Saved entries:
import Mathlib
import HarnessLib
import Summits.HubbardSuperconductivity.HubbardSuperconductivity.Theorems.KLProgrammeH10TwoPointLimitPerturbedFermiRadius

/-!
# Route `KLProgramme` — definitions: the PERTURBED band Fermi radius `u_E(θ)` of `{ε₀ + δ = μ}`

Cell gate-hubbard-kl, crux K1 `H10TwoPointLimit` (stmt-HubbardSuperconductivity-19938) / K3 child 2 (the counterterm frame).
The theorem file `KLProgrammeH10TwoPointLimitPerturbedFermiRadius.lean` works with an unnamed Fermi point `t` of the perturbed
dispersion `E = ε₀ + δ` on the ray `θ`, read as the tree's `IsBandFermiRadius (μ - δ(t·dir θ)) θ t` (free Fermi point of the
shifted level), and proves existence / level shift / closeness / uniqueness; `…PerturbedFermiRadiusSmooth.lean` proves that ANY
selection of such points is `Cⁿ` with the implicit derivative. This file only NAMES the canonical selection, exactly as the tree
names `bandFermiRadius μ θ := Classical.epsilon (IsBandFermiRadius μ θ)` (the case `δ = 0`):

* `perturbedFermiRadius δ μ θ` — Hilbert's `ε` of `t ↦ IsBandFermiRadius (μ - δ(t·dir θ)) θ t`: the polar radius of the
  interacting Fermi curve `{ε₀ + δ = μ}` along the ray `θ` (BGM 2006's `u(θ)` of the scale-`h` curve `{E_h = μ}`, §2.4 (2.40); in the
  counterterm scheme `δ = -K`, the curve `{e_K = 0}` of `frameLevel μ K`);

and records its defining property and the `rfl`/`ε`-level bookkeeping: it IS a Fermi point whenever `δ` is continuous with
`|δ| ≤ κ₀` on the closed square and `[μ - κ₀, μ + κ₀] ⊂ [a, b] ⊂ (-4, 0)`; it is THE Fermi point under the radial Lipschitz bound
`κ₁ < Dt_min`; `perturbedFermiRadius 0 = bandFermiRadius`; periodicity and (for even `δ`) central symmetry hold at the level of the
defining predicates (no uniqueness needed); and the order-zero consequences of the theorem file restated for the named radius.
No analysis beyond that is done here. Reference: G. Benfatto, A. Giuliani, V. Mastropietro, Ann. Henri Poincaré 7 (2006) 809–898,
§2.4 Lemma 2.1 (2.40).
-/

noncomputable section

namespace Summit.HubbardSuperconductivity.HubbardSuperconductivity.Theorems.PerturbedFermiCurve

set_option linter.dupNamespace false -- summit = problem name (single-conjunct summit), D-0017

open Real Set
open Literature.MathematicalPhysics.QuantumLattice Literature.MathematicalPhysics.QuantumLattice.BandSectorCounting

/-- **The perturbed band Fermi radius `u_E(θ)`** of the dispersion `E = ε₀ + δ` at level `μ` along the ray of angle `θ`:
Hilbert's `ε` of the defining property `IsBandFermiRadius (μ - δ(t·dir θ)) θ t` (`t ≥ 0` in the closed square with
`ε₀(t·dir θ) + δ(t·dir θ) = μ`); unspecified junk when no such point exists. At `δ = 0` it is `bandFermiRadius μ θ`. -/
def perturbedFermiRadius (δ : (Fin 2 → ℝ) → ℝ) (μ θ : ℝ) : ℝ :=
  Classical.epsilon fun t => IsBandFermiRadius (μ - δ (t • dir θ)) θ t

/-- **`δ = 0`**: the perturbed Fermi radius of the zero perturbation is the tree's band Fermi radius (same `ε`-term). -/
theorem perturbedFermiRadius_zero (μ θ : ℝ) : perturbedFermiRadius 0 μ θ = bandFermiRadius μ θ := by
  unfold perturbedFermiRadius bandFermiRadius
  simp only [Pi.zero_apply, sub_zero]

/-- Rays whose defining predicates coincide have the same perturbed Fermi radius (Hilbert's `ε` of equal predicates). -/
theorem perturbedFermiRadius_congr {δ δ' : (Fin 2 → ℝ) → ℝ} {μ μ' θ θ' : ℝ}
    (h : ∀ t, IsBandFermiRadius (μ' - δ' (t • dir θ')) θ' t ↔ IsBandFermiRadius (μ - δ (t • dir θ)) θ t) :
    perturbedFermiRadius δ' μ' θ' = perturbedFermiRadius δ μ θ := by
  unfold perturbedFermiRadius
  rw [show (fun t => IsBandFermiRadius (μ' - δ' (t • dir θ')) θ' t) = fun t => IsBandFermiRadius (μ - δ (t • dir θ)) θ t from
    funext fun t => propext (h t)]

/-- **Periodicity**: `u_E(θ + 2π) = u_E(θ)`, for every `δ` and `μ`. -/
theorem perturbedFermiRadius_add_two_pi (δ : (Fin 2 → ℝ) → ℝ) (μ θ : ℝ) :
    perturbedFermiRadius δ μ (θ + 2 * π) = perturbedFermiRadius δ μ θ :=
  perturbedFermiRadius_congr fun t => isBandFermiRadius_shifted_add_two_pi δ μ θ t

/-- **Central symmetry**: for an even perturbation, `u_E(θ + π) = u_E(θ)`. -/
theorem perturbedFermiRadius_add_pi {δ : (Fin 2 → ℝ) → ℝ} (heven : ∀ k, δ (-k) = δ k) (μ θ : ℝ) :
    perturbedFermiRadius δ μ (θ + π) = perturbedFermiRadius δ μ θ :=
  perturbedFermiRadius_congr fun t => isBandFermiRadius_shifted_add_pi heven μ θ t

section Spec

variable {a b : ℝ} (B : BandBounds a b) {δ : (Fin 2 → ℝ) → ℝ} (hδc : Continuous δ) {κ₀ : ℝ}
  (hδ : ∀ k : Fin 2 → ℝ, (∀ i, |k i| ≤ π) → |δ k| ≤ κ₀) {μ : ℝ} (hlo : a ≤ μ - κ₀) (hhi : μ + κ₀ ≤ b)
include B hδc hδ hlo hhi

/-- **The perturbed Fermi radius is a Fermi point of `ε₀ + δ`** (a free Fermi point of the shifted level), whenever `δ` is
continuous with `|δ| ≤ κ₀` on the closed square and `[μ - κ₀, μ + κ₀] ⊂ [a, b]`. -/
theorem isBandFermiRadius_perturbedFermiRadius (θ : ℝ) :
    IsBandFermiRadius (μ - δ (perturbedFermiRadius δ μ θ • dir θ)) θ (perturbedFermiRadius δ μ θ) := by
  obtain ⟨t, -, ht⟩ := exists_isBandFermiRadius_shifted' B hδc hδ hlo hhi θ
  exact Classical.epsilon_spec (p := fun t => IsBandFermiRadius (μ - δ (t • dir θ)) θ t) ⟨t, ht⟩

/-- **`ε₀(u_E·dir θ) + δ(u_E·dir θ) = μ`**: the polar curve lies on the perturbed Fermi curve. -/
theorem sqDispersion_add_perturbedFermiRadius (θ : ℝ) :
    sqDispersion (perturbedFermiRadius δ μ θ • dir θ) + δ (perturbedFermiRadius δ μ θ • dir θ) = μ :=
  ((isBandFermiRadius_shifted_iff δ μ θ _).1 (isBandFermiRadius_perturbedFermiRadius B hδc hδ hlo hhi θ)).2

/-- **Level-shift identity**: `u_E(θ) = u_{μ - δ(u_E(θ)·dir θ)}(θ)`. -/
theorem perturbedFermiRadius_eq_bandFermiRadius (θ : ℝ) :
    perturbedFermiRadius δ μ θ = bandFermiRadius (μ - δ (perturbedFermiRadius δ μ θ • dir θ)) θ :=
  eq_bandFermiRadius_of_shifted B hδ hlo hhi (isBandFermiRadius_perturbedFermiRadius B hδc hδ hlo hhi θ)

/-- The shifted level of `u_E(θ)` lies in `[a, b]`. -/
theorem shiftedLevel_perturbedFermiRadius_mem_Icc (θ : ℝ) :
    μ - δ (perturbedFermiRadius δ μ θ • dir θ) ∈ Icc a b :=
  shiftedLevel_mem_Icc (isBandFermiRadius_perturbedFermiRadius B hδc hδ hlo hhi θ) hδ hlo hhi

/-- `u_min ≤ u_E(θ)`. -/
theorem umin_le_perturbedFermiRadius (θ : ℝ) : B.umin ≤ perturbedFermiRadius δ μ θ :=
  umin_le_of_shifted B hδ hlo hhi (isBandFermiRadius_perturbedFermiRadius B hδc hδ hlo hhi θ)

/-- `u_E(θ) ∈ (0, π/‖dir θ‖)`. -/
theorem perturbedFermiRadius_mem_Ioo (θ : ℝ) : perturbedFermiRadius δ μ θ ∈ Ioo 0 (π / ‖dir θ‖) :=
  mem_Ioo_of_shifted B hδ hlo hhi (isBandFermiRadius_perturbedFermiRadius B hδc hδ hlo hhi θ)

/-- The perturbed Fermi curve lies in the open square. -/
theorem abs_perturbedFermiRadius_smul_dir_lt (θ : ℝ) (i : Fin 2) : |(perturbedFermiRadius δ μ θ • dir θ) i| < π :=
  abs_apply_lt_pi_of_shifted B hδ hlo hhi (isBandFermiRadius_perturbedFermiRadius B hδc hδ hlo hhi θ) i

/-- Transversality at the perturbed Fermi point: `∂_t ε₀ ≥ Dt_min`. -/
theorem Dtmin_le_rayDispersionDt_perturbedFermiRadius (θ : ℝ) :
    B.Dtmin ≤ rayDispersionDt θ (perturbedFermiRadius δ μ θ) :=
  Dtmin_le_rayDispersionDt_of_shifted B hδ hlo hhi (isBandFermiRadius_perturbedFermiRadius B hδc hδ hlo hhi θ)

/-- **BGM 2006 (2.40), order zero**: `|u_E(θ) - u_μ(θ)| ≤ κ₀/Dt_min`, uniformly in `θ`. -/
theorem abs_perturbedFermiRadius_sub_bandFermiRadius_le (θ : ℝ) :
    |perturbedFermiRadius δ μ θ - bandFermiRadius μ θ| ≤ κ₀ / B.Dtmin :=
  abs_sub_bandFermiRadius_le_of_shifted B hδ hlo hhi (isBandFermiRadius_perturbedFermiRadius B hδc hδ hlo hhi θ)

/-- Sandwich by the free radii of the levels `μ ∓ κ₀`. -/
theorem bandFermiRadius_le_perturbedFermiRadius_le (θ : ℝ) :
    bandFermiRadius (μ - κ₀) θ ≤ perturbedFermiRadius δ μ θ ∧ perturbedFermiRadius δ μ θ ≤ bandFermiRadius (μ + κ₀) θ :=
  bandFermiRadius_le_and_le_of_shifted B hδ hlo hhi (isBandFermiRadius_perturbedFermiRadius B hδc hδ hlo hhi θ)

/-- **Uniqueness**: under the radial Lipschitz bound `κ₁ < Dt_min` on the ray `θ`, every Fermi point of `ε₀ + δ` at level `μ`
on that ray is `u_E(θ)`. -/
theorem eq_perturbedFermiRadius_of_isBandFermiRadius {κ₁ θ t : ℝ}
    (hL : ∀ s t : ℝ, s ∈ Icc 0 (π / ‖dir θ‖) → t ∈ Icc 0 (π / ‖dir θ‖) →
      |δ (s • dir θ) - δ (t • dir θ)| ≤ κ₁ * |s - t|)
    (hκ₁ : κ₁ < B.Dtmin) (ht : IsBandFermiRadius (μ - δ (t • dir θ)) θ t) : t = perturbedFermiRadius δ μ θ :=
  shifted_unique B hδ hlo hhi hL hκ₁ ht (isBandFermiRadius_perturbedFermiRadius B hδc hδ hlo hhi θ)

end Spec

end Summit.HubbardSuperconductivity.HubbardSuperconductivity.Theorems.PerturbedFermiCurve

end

§ Your goal
Copy out only the lines above from the one with "of the dispersion" to the one with "include B hδc hδ hlo hhi", inclusive, exactly as they stand.

§ Answer to the exercise
/-- **The perturbed band Fermi radius `u_E(θ)`** of the dispersion `E = ε₀ + δ` at level `μ` along the ray of angle `θ`:
Hilbert's `ε` of the defining property `IsBandFermiRadius (μ - δ(t·dir θ)) θ t` (`t ≥ 0` in the closed square with
`ε₀(t·dir θ) + δ(t·dir θ) = μ`); unspecified junk when no such point exists. At `δ = 0` it is `bandFermiRadius μ θ`. -/
def perturbedFermiRadius (δ : (Fin 2 → ℝ) → ℝ) (μ θ : ℝ) : ℝ :=
  Classical.epsilon fun t => IsBandFermiRadius (μ - δ (t • dir θ)) θ t

/-- **`δ = 0`**: the perturbed Fermi radius of the zero perturbation is the tree's band Fermi radius (same `ε`-term). -/
theorem perturbedFermiRadius_zero (μ θ : ℝ) : perturbedFermiRadius 0 μ θ = bandFermiRadius μ θ := by
  unfold perturbedFermiRadius bandFermiRadius
  simp only [Pi.zero_apply, sub_zero]

/-- Rays whose defining predicates coincide have the same perturbed Fermi radius (Hilbert's `ε` of equal predicates). -/
theorem perturbedFermiRadius_congr {δ δ' : (Fin 2 → ℝ) → ℝ} {μ μ' θ θ' : ℝ}
    (h : ∀ t, IsBandFermiRadius (μ' - δ' (t • dir θ')) θ' t ↔ IsBandFermiRadius (μ - δ (t • dir θ)) θ t) :
    perturbedFermiRadius δ' μ' θ' = perturbedFermiRadius δ μ θ := by
  unfold perturbedFermiRadius
  rw [show (fun t => IsBandFermiRadius (μ' - δ' (t • dir θ')) θ' t) = fun t => IsBandFermiRadius (μ - δ (t • dir θ)) θ t from
    funext fun t => propext (h t)]

/-- **Periodicity**: `u_E(θ + 2π) = u_E(θ)`, for every `δ` and `μ`. -/
theorem perturbedFermiRadius_add_two_pi (δ : (Fin 2 → ℝ) → ℝ) (μ θ : ℝ) :
    perturbedFermiRadius δ μ (θ + 2 * π) = perturbedFermiRadius δ μ θ :=
  perturbedFermiRadius_congr fun t => isBandFermiRadius_shifted_add_two_pi δ μ θ t

/-- **Central symmetry**: for an even perturbation, `u_E(θ + π) = u_E(θ)`. -/
theorem perturbedFermiRadius_add_pi {δ : (Fin 2 → ℝ) → ℝ} (heven : ∀ k, δ (-k) = δ k) (μ θ : ℝ) :
    perturbedFermiRadius δ μ (θ + π) = perturbedFermiRadius δ μ θ :=
  perturbedFermiRadius_congr fun t => isBandFermiRadius_shifted_add_pi heven μ θ t

section Spec

variable {a b : ℝ} (B : BandBounds a b) {δ : (Fin 2 → ℝ) → ℝ} (hδc : Continuous δ) {κ₀ : ℝ}
  (hδ : ∀ k : Fin 2 → ℝ, (∀ i, |k i| ≤ π) → |δ k| ≤ κ₀) {μ : ℝ} (hlo : a ≤ μ - κ₀) (hhi : μ + κ₀ ≤ b)
include B hδc hδ hlo hhi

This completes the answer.